• _TASK PROMPT_:
Look below for the lines from the one with "time parametrisation -/" to the one with "M t μ ρ * (riccatiB", and copy exactly those lines, both ends included.

• _DATA IN THIS EXERCISE_:
import Literature.Geometry.Lorentzian.GaussianBeamDefect
import HarnessLib

/-!
# The data of an explicit Gaussian beam in a time-foliated chart, and the beam function
(trunk G08 = T-LORENTZ, geometric optics; namespace `Literature.Geometry.Lorentzian.GaussianBeam`)

Sbierski, Anal. PDE 8 (2015), §3 (= arXiv:1311.2477v2 §2.2): a Gaussian beam along a null
geodesic `γ` is `u_λ = a e^{iλφ}` with `φ` satisfying the eikonal equation to second order and `a`
the transport equation to zeroth order along `γ`, `Im ∇∇φ|_γ > 0` transversally, `supp a` in a
small neighbourhood of `γ`. The files `GaussianBeamPhase/Defect/Amplitude.lean` construct `φ` and
`a|_γ` explicitly in a chart `E4 ∋ x = (t, x⃗)` in which the geodesic is a graph `X(t) = (t, c(t))`
over the time axis, from data `(P, M, c, κ)` subject to a list of pointwise relations (null,
velocity, bicharacteristic, Riccati, symmetry, compatibility, constraint, positivity of `Im M`).
This file **bundles those data and relations** into one structure, so that the energy estimates
and the Kerr assembly can quantify over a single object, and introduces the beam function:

* `GaussianBeam.BeamData G V J` — the coefficient field `G = (g^{μν})`, `C^∞` and symmetric on
  the open set `V`, the open parameter interval `J ∋ 0`, the data `P, M, c, κ` (`C^∞` on `J`) and
  the relations of `GaussianBeamDefect.lean` (`hnull`, `hvel`, `hbichar`, `hRic`, `hsymm`, `hMX`,
  `hPX`), `κ > 0`, `X(t) ∈ V`, and `Im M(t) > 0` on spatial vectors — a `Type`-valued record of
  data and proofs (no named fact);
* derived objects: the curve `X`, the phase `φ = phase P M c`, the open set `U = V ∩ {x⁰ ∈ J}`,
  the smoothness of `X`, of the coefficients and their coordinate derivatives along `X`
  (`contDiffOn_X`, `contDiffOn_coeff_X`, `contDiffOn_dG_X`) and of `φ` on the slab, and the
  coercivity `Im φ ≥ c₀ ‖x⃗ − c(x⁰)‖²` over compact time ranges (`exists_pos_le_im_φ`);
* the elementary `contDiff_mul_of_tsupport` (a `C^n` function supported inside an open set times
  a function `C^n` on that set is `C^n`), used for the cut-off amplitude and the beam in the
  sequel (`GaussianBeamFunction.lean`: admissible amplitudes `BeamAmp`, the beam `Re(a e^{iλφ})`).

## References

* J. Sbierski, *Characterisation of the energy of Gaussian beams on Lorentzian manifolds: with
  applications to black hole spacetimes*, Anal. PDE 8 (2015) 1379–1420, §3; arXiv:1311.2477v2
  §2.2, pp. 11–15 (key `Sbierski2015`).
-/

noncomputable section

open Set Filter Complex
open scoped ContDiff Topology

namespace Literature.Geometry.Lorentzian

namespace GaussianBeam

/-! ### Products with functions supported inside an open set -/

/-- **A `C^n` function supported inside an open set `U`, times a function `C^n` on `U`, is `C^n`
on the whole space** (near a point outside `U` the product vanishes identically). [folklore] -/
theorem contDiff_mul_of_tsupport {𝔸 : Type*} [NormedRing 𝔸] [NormedAlgebra ℝ 𝔸]
    {W : Type*} [NormedAddCommGroup W] [NormedSpace ℝ W] {n : ℕ∞ω}
    {f g : W → 𝔸} {U : Set W} (hU : IsOpen U) (hf : ContDiff ℝ n f) (hfs : tsupport f ⊆ U)
    (hg : ContDiffOn ℝ n g U) : ContDiff ℝ n fun x ↦ f x * g x := by
  rw [contDiff_iff_contDiffAt]
  intro x
  by_cases hx : x ∈ U
  · exact hf.contDiffAt.mul (hg.contDiffAt (hU.mem_nhds hx))
  · have hxf : x ∉ tsupport f := fun h ↦ hx (hfs h)
    have hzero : (fun y ↦ f y * g y) =ᶠ[𝓝 x] fun _ ↦ 0 := by
      filter_upwards [(isClosed_tsupport f).isOpen_compl.mem_nhds hxf] with y hy
      simp [image_eq_zero_of_notMem_tsupport hy]
    exact contDiffAt_const.congr_of_eventuallyEq hzero

/-- The same with the factors in the other order. [folklore] -/
theorem contDiff_mul_of_tsupport' {𝔸 : Type*} [NormedRing 𝔸] [NormedAlgebra ℝ 𝔸]
    {W : Type*} [NormedAddCommGroup W] [NormedSpace ℝ W] {n : ℕ∞ω}
    {f g : W → 𝔸} {U : Set W} (hU : IsOpen U) (hf : ContDiff ℝ n f) (hfs : tsupport f ⊆ U)
    (hg : ContDiffOn ℝ n g U) : ContDiff ℝ n fun x ↦ g x * f x := by
  rw [contDiff_iff_contDiffAt]
  intro x
  by_cases hx : x ∈ U
  · exact (hg.contDiffAt (hU.mem_nhds hx)).mul hf.contDiffAt
  · have hxf : x ∉ tsupport f := fun h ↦ hx (hfs h)
    have hzero : (fun y ↦ g y * f y) =ᶠ[𝓝 x] fun _ ↦ 0 := by
      filter_upwards [(isClosed_tsupport f).isOpen_compl.mem_nhds hxf] with y hy
      simp [image_eq_zero_of_notMem_tsupport hy]
    exact contDiffAt_const.congr_of_eventuallyEq hzero

/-! ### The data of a beam -/

/-- **The data of an explicit Gaussian beam** in a time-foliated chart: the coefficients
`G = (g^{μν})` (`C^∞`, symmetric) on the open set `V`, the open interval `J ∋ 0` of times, the
momentum `P(t)`, the complex symmetric `M(t) = ∂∂φ|_{X(t)}`, the spatial curve `c(t)` and the
energy `κ(t) = γ̇⁰ > 0`, with the relations under which the phase `phase P M c` satisfies the
eikonal equation to second order along `X(t) = (t, c(t))` (`GaussianBeamDefect.lean`): null,
velocity (`G(X)P = κẊ`), bicharacteristic, Riccati (with the factor `κ` of the time
parametrisation), symmetry, compatibility `MẊ = Ṗ`, constraint `P·Ẋ = 0`, and `Im M > 0` on
spatial vectors (Sbierski's (2.12)–(2.17), (2.21)). [cite: Sbierski2015, §3; arXiv v2 §2.2 (2.12)–(2.17), (2.21)] -/
structure BeamData (G : E4 → Fin 4 → Fin 4 → ℝ) (V : Set E4) (J : Set ℝ) where
  /-- the momentum `P(t) = dφ|_{X(t)}` -/
  P : ℝ → Fin 4 → ℝ
  /-- the Hessian `M(t) = ∂∂φ|_{X(t)}` -/
  M : ℝ → Fin 4 → Fin 4 → ℂ
  /-- the spatial curve, `X(t) = (t, c(t))` -/
  c : ℝ → E3
  /-- the energy `κ(t) = γ̇⁰` of the time parametrisation -/
  κ : ℝ → ℝ
  hV : IsOpen V
  hG : ∀ μ ν, ContDiffOn ℝ ∞ (fun x ↦ G x μ ν) V
  hGsymm : ∀ x μ ν, G x μ ν = G x ν μ
  hJ : IsOpen J
  hJc : J.OrdConnected
  h0 : (0 : ℝ) ∈ J
  hP : ∀ μ, ContDiffOn ℝ ∞ (fun t ↦ P t μ) J
  hM : ∀ μ ν, ContDiffOn ℝ ∞ (fun t ↦ M t μ ν) J
  hc : ∀ i, ContDiffOn ℝ ∞ (fun t ↦ c t i) J
  hκ : ContDiffOn ℝ ∞ κ J
  hκpos : ∀ t ∈ J, 0 < κ t
  hXV : ∀ t ∈ J, E4.ofTimeSpace t (c t) ∈ V
  hPX : ∀ t ∈ J, P t 0 + ∑ i : Fin 3, P t i.succ * cdot c t i = 0
  hsymm : ∀ t ∈ J, ∀ μ ν, M t μ ν = M t ν μ
  hMX : ∀ t ∈ J, ∀ μ, ∑ ν : Fin 4, M t μ ν * (xdot c t ν : ℂ) = (pdot P t μ : ℂ)
  hvel : ∀ t ∈ J, ∀ μ, ∑ ν : Fin 4, G (E4.ofTimeSpace t (c t)) μ ν * P t ν = κ t * xdot c t μ
  hbichar : ∀ t ∈ J, ∀ α, ∑ μ : Fin 4, ∑ ν : Fin 4,
    dG G (E4.ofTimeSpace t (c t)) α μ ν * P t μ * P t ν = -2 * κ t * pdot P t α
  hnull : ∀ t ∈ J, ∑ μ : Fin 4, ∑ ν : Fin 4, G (E4.ofTimeSpace t (c t)) μ ν * P t μ * P t ν = 0
  hRic : ∀ t ∈ J, ∀ μ ν, (κ t : ℂ) * mdot M t μ ν =
    -(2⁻¹ * (riccatiA2 (ddG G (E4.ofTimeSpace t (c t))) (P t) μ ν : ℂ) +
      ∑ ρ : Fin 4, ((riccatiB (dG G (E4.ofTimeSpace t (c t))) (P t) μ ρ : ℂ) * M t ρ ν +
        M t μ ρ * (riccatiB (dG G (E4.ofTimeSpace t (c t))) (P t) ν ρ : ℂ)) +
      ∑ ρ : Fin 4, ∑ σ : Fin 4, M t μ ρ * (G (E4.ofTimeSpace t (c t)) ρ σ : ℂ) * M t σ ν)
  hIm : ∀ t ∈ J, ∀ d : E3, d ≠ 0 →
    0 < ∑ i : Fin 3, ∑ j : Fin 3, (M t i.succ j.succ).im * d i * d j

namespace BeamData

variable {G : E4 → Fin 4 → Fin 4 → ℝ} {V : Set E4} {J : Set ℝ} (D : BeamData G V J)

/-- The curve `X(t) = (t, c(t))`. [cite: Sbierski2015, §3] -/
def X (t : ℝ) : E4 := E4.ofTimeSpace t (D.c t)

/-- The phase of the beam. [cite: Sbierski2015, §3 (3.12)] -/
def φ : E4 → ℂ := phase D.P D.M D.c

/-- The open slab over `J` intersected with `V`: the set where all ingredients are smooth. [folklore] -/
theorem isOpen_inter_slab (D : BeamData G V J) : IsOpen (V ∩ {x : E4 | x 0 ∈ J}) :=
  IsOpen.inter D.hV (isOpen_slab D.hJ)

/-- The time coordinate of `X(t)` is `t`. [folklore] -/
theorem X_apply_zero (t : ℝ) : D.X t 0 = t := by simp [X]

/-- `X(t)` lies in `V` and in the slab over `J`. [folklore] -/
theorem X_mem {t : ℝ} (ht : t ∈ J) : D.X t ∈ V ∩ {x : E4 | x 0 ∈ J} :=
  ⟨D.hXV t ht, by simpa [X] using ht⟩

/-- The curve is `C^∞` on `J` (as a map into the chart). [folklore] -/
theorem contDiffOn_X : ContDiffOn ℝ ∞ D.X J := by
  rw [contDiffOn_piLp]
  intro i
  refine Fin.cases ?_ (fun j ↦ ?_) i
  · simp only [X, E4.ofTimeSpace_apply_zero]
    exact contDiffOn_id
  · simp only [X, E4.ofTimeSpace_apply_succ]
    exact D.hc j

/-- The coefficients along the curve are `C^∞`. [folklore] -/
theorem contDiffOn_coeff_X (μ ν : Fin 4) : ContDiffOn ℝ ∞ (fun t ↦ G (D.X t) μ ν) J :=
  (D.hG μ ν).comp D.contDiffOn_X fun t ht ↦ D.hXV t ht

/-- The coordinate derivatives of the coefficients along the curve are `C^∞`. [folklore] -/
theorem contDiffOn_dG_X (α μ ν : Fin 4) : ContDiffOn ℝ ∞ (fun t ↦ dG G (D.X t) α μ ν) J :=
  (contDiffOn_fderiv_coeff_apply G D.hV D.hG (E4.basisVector α) μ ν).comp D.contDiffOn_X
    fun t ht ↦ D.hXV t ht

/-- The phase is `C^∞` on the slab over `J`. [cite: Sbierski2015, §3 (3.12)] -/
theorem contDiffOn_φ : ContDiffOn ℝ ∞ D.φ {x : E4 | x 0 ∈ J} := contDiffOn_phase D.hP D.hM D.hc

/-- **Coercivity of `Im φ`** on the slab over a compact set of times `K ⊆ J`:
`Im φ(x) ≥ c₀ ‖x⃗ − c(x⁰)‖²`. [cite: Sbierski2015, §3 (display preceding the first lemma)] -/
theorem exists_pos_le_im_φ {K : Set ℝ} (hK : IsCompact K) (hKJ : K ⊆ J) :
    ∃ c₀ : ℝ, 0 < c₀ ∧ ∀ x : E4, x 0 ∈ K →
      c₀ * ‖E4.spatial x - D.c (x 0)‖ ^ 2 ≤ (D.φ x).im := by
  have hMc : ∀ i j : Fin 3, ContinuousOn (fun t ↦ (D.M t i.succ j.succ).im) K := fun i j ↦
    (Complex.continuous_im.comp_continuousOn (D.hM i.succ j.succ).continuousOn).mono hKJ
  obtain ⟨c₀, hc₀, h⟩ := exists_pos_le_im_phase (P := D.P) (M := D.M) (c := D.c) hK hMc
    fun t ht ↦ D.hIm t (hKJ ht)
  refine ⟨c₀, hc₀, fun x hx ↦ ?_⟩
  have hnorm : ‖E4.spatial x - D.c (x 0)‖ ^ 2 = ∑ i : Fin 3, disp D.c x i ^ 2 := by
    rw [EuclideanSpace.norm_sq_eq]
    simp [disp]
  rw [hnorm]
  exact h x hx

end BeamData

end GaussianBeam

end Literature.Geometry.Lorentzian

• _REPLY TO THE EXERCISE_:
  /-- the energy `κ(t) = γ̇⁰` of the time parametrisation -/
  κ : ℝ → ℝ
  hV : IsOpen V
  hG : ∀ μ ν, ContDiffOn ℝ ∞ (fun x ↦ G x μ ν) V
  hGsymm : ∀ x μ ν, G x μ ν = G x ν μ
  hJ : IsOpen J
  hJc : J.OrdConnected
  h0 : (0 : ℝ) ∈ J
  hP : ∀ μ, ContDiffOn ℝ ∞ (fun t ↦ P t μ) J
  hM : ∀ μ ν, ContDiffOn ℝ ∞ (fun t ↦ M t μ ν) J
  hc : ∀ i, ContDiffOn ℝ ∞ (fun t ↦ c t i) J
  hκ : ContDiffOn ℝ ∞ κ J
  hκpos : ∀ t ∈ J, 0 < κ t
  hXV : ∀ t ∈ J, E4.ofTimeSpace t (c t) ∈ V
  hPX : ∀ t ∈ J, P t 0 + ∑ i : Fin 3, P t i.succ * cdot c t i = 0
  hsymm : ∀ t ∈ J, ∀ μ ν, M t μ ν = M t ν μ
  hMX : ∀ t ∈ J, ∀ μ, ∑ ν : Fin 4, M t μ ν * (xdot c t ν : ℂ) = (pdot P t μ : ℂ)
  hvel : ∀ t ∈ J, ∀ μ, ∑ ν : Fin 4, G (E4.ofTimeSpace t (c t)) μ ν * P t ν = κ t * xdot c t μ
  hbichar : ∀ t ∈ J, ∀ α, ∑ μ : Fin 4, ∑ ν : Fin 4,
    dG G (E4.ofTimeSpace t (c t)) α μ ν * P t μ * P t ν = -2 * κ t * pdot P t α
  hnull : ∀ t ∈ J, ∑ μ : Fin 4, ∑ ν : Fin 4, G (E4.ofTimeSpace t (c t)) μ ν * P t μ * P t ν = 0
  hRic : ∀ t ∈ J, ∀ μ ν, (κ t : ℂ) * mdot M t μ ν =
    -(2⁻¹ * (riccatiA2 (ddG G (E4.ofTimeSpace t (c t))) (P t) μ ν : ℂ) +
      ∑ ρ : Fin 4, ((riccatiB (dG G (E4.ofTimeSpace t (c t))) (P t) μ ρ : ℂ) * M t ρ ν +
        M t μ ρ * (riccatiB (dG G (E4.ofTimeSpace t (c t))) (P t) ν ρ : ℂ)) +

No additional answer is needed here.